Del mismo modo, es posible imaginar un Irak que, a la efectiva secesión de su región kurda con eje en la ciudad de Erbil y sustento en los campos petrolíferos propios, dé lugar a la creación del Kurdistán, cuyos primeros debates organizativos están planeados para 2014. Y una gran región suní, con eje en Bagdad; y otra, chií, en la zona vecina con Kuwait.
En la película “Lawrence de Arabia” hay muchas escenas inolvidables. Una ineludible es aquélla en que los jefes tribales entran triunfantes en Damasco, ingresan a un lujoso salón y se sientan (es un decir) alrededor de una gran mesa circular para debatir cómo organizar la victoria sobre los odiados turcos.
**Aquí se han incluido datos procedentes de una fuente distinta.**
/-- **The lift `ν̃ (t, x) = ν (circlePt t, x)` of a tubular neighbourhood of a circle in a
4-manifold has injective differential** (`ν` is a local diffeomorphism and `circlePt` a local
diffeomorphism onto `S¹`). [folklore] -/
theorem injective_mfderiv_lift {X : Type u} [TopologicalSpace X]
    [ChartedSpace (EuclideanSpace ℝ (Fin 4)) X] [IsManifold (𝓡 4) ∞ X]
    {c : Metric.sphere (0 : EuclideanSpace ℝ (Fin 2)) 1 → X} (ν : CircleNbhd (𝓡 4) c)
    (p : ℝ × EuclideanSpace ℝ (Fin 3)) :
    Injective (mfderiv (𝓘(ℝ, ℝ).prod 𝓘(ℝ, EuclideanSpace ℝ (Fin 3))) (𝓡 4)
      (fun q : ℝ × EuclideanSpace ℝ (Fin 3) => ν.toFun (circlePt q.1, q.2)) p) := by
  have hνinj : Injective (mfderiv ((𝓡 1).prod 𝓘(ℝ, EuclideanSpace ℝ (Fin 3))) (𝓡 4) ν.toFun
      (circlePt p.1, p.2)) :=
    ((ν.isLocalDiffeomorph (circlePt p.1, p.2)).mfderivToContinuousLinearEquiv (by simp)).injective
  have hPd : MDifferentiableAt (𝓘(ℝ, ℝ).prod 𝓘(ℝ, EuclideanSpace ℝ (Fin 3)))
      ((𝓡 1).prod 𝓘(ℝ, EuclideanSpace ℝ (Fin 3)))
      (Prod.map circlePt (id : EuclideanSpace ℝ (Fin 3) → EuclideanSpace ℝ (Fin 3))) p :=
    (contMDiff_circlePt.contMDiffAt.mdifferentiableAt (by simp)).prodMap mdifferentiableAt_id
  have hPinj : Injective (mfderiv (𝓘(ℝ, ℝ).prod 𝓘(ℝ, EuclideanSpace ℝ (Fin 3)))
      ((𝓡 1).prod 𝓘(ℝ, EuclideanSpace ℝ (Fin 3)))
      (Prod.map circlePt (id : EuclideanSpace ℝ (Fin 3) → EuclideanSpace ℝ (Fin 3))) p) := by
    obtain ⟨ang, hang, hsec⟩ := exists_local_section_circlePt p.1
    have hL : MDifferentiableAt ((𝓡 1).prod 𝓘(ℝ, EuclideanSpace ℝ (Fin 3)))
        (𝓘(ℝ, ℝ).prod 𝓘(ℝ, EuclideanSpace ℝ (Fin 3)))
        (Prod.map ang (id : EuclideanSpace ℝ (Fin 3) → EuclideanSpace ℝ (Fin 3)))
        (Prod.map circlePt (id : EuclideanSpace ℝ (Fin 3) → EuclideanSpace ℝ (Fin 3)) p) :=
      (hang.mdifferentiableAt (by simp)).prodMap mdifferentiableAt_id
    have hcomp := mfderiv_comp p hL hPd
    have hev : (Prod.map ang (id : EuclideanSpace ℝ (Fin 3) → EuclideanSpace ℝ (Fin 3)) ∘
        Prod.map circlePt (id : EuclideanSpace ℝ (Fin 3) → EuclideanSpace ℝ (Fin 3))) =ᶠ[𝓝 p]
        id := by
      have h1 : ∀ᶠ q : ℝ × EuclideanSpace ℝ (Fin 3) in 𝓝 p, ang (circlePt q.1) = q.1 :=
        (continuousAt_fst (p := p)).eventually hsec
      filter_upwards [h1] with q hq
      show (ang (circlePt q.1), id q.2) = q
      rw [hq]
      rfl
    have hid : mfderiv (𝓘(ℝ, ℝ).prod 𝓘(ℝ, EuclideanSpace ℝ (Fin 3)))
        (𝓘(ℝ, ℝ).prod 𝓘(ℝ, EuclideanSpace ℝ (Fin 3)))
        (Prod.map ang (id : EuclideanSpace ℝ (Fin 3) → EuclideanSpace ℝ (Fin 3)) ∘
          Prod.map circlePt (id : EuclideanSpace ℝ (Fin 3) → EuclideanSpace ℝ (Fin 3))) p =
        mfderiv (𝓘(ℝ, ℝ).prod 𝓘(ℝ, EuclideanSpace ℝ (Fin 3)))
          (𝓘(ℝ, ℝ).prod 𝓘(ℝ, EuclideanSpace ℝ (Fin 3))) id p := hev.mfderiv_eq
    rw [mfderiv_id, hcomp] at hid
    intro a b hab
    have h2 := congrArg (mfderiv ((𝓡 1).prod 𝓘(ℝ, EuclideanSpace ℝ (Fin 3)))
      (𝓘(ℝ, ℝ).prod 𝓘(ℝ, EuclideanSpace ℝ (Fin 3)))
      (Prod.map ang (id : EuclideanSpace ℝ (Fin 3) → EuclideanSpace ℝ (Fin 3)))
      (Prod.map circlePt (id : EuclideanSpace ℝ (Fin 3) → EuclideanSpace ℝ (Fin 3)) p)) hab
    rw [← ContinuousLinearMap.comp_apply, ← ContinuousLinearMap.comp_apply, hid] at h2
    exact h2
  have hgd : MDifferentiableAt ((𝓡 1).prod 𝓘(ℝ, EuclideanSpace ℝ (Fin 3))) (𝓡 4) ν.toFun
      (Prod.map circlePt (id : EuclideanSpace ℝ (Fin 3) → EuclideanSpace ℝ (Fin 3)) p) :=
    (ν.isSmoothEmbedding.contMDiff _).mdifferentiableAt (by simp)
  have hcomp' := mfderiv_comp p hgd hPd
  have hfun : (fun q : ℝ × EuclideanSpace ℝ (Fin 3) => ν.toFun (circlePt q.1, q.2)) =
      ν.toFun ∘ Prod.map circlePt (id : EuclideanSpace ℝ (Fin 3) → EuclideanSpace ℝ (Fin 3)) :=
    rfl
  rw [hfun, hcomp']
  exact hνinj.comp hPinj

end RoundTube


namespace IsSimplifiedBrokenLefschetzFibration

variable {X : Type u} [TopologicalSpace X] [ChartedSpace (EuclideanSpace ℝ (Fin 4)) X]
  [IsManifold (𝓡 4) ∞ X] {o : SmoothOrientation (𝓡 4) X}
  {f : X → (Metric.sphere (0 : EuclideanSpace ℝ (Fin 3)) 1)} {h : ℕ}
La diferencia ostensible entre dos ideas, dos sueños y dos culturas quedan reflejadas en el dialogo a los gritos entre Peter O’Toole (Lawrence) y Anthony Quinn (el Emir). Para aquellos dos líderes era imposible conciliar una conquista fundada en aspiraciones comerciales e industriales occidentales con hábitos de pastores trashumantes.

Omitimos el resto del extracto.